Convertino was indicted on charges of conspiracy, obstruction of justice and making false declarations.

CAIRO, March 30, 2006 (IslamOnline.net) – Dealing a blow to US President George W. Bush's so-called "war on terror", two US federal officials were charged with hiding evidence to win conviction in a terrorism case against four Muslim men following the 9/11, The New York Times reported on Thursday, March 30.

Richard Convertino, the former Detroit federal prosecutor, and Harry Raymond Smith, former security official assigned to the US Embassy in Amman, Jordan, were indicted Wednesday, March 29, on charges of conspiracy, obstruction of justice and making false declarations.

The two conspired to withhold photographs of a US military hospital in Jordan they claimed to be a target of a terror attack by four Muslim men who were arrested days after the 9/11 attacks in a dilapidated Detroit apartment.

Federal authorities claimed the men were part of a "sleeper" terrorist cell plotting attacks against Americans overseas.

Two of the men were convicted on terrorism charges after a high-profile trial in 2003.

But later, the case began to unravel amid accusations of concealed evidence and government misconduct.

The conviction was thrown in September 2004 at the request of the US Attorney's Office, which said Convertino had withheld key evidence from the defendants and allowed witnesses to mislead the jury.

Lying

Convertino, 45, who has left the Justice Department, faces 30 years in prison and a $1 million fine if convicted.

Smith, a security officer for the State Department who assisted in the prosecution, faces 20 years in prison and a $750,000 fine.

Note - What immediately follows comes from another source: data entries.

/-! ## The exact criterion for total `□`-rigidity of `𝒟*` (abstract setting) -/

namespace BiAnabelianSetting

variable {X E N : Type u} [Category.{u} X] [Category.{u} E] [Category.{u} N]
  (𝔖 : BiAnabelianSetting X E N)

/-- **`𝒳 ×_𝔈 𝒳` is id-rigid as soon as `pr_⋎` and `π_⋎` are rigid**: an automorphism `α` of the
identity functor of `𝒳 ×_𝔈 𝒳`, whiskered with the two projections, gives automorphisms of `pr_⋎` and
`π_⋎`, whose components are the two components of `α`; a morphism of the categorical fibre product is
determined by its components. [cite: MochizukiAbsTopIII2015, Cor 3.7 (v) p.88] -/
theorem isIdRigid_sq_of_rigid (hpr : IsRigidFunctor 𝔖.pr) (hproj : IsRigidFunctor 𝔖.proj) :
    IsIdRigid 𝔖.Sq := by
  refine isRigidFunctor_of_hom_app_eq_id fun α o => ?_
  have h1 := hpr.hom_app_eq_id (Functor.isoWhiskerRight α 𝔖.pr) o
  have h2 := hproj.hom_app_eq_id (Functor.isoWhiskerRight α 𝔖.proj) o
  rw [Functor.isoWhiskerRight_hom, Functor.whiskerRight_app] at h1 h2
  apply CategoricalPullback.hom_ext
  · exact h1
  · exact h2

/-- `□` lies in the pre-nexus portion `Γ⃗_{𝒟*≤□}`. [cite: MochizukiAbsTopIII2015, Cor 3.7 (v) p.88] -/
theorem box_mem_preBox :
    Cor37Vertex.box ∈ ({a : Cor37Vertex | a.BelowBox} ∪ {Cor37Vertex.box} : Set Cor37Vertex) :=
  (Cor37Vertex.mem_preBox_iff _).2 (by simp [Cor37Vertex.row])

/-- A first-row vertex lies in the pre-nexus portion `Γ⃗_{𝒟*≤□}`.
[cite: MochizukiAbsTopIII2015, Cor 3.7 (v) p.88] -/
theorem first_mem_preBox (n : ℤ) :
    Cor37Vertex.first n ∈ ({a : Cor37Vertex | a.BelowBox} ∪ {Cor37Vertex.box} : Set Cor37Vertex) :=
  (Cor37Vertex.mem_preBox_iff _).2 (by simp [Cor37Vertex.row])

During the trial in 2003, Convertino said that sketches, with corresponding words in Arabic, represented "casings" of two overseas targets — an American air base in Turkey and a military hospital in Jordan.

Smith also testified that one of the sketch was an "exact" match to the area surrounding the hospital.

He lied under oath after the defense team asked prosecutors to produce photographs of the site for comparison.

Smith claimed he could not take photos of a military site without permission from Jordanian authorities.

The US government agreed in February to pay $300,000 to settle an illegal detention lawsuit brought by an Egyptian man who was among hundreds of Muslims rounded up in New York after the September attacks.

Thousands of Muslim and Arabic men were rounded up and questioned in the weeks and months following the terrorist attacks.

Some of the detainees have sued the US government after their release for inhumane and degrading treatment and a total blackout of communications in detention centers on the US soil.

A May 2004 report released by the US Senate Office Of Research concluded that the Arab Americans and the Muslim community in the United States have taken the brunt of the Patriot Act and other federal powers applied in the aftermath of the 9/11 attacks.

Amnesty International also repeatedly said that racial profiling by US law enforcement agencies had grown dramatically in the wake of the 9/11 attacks.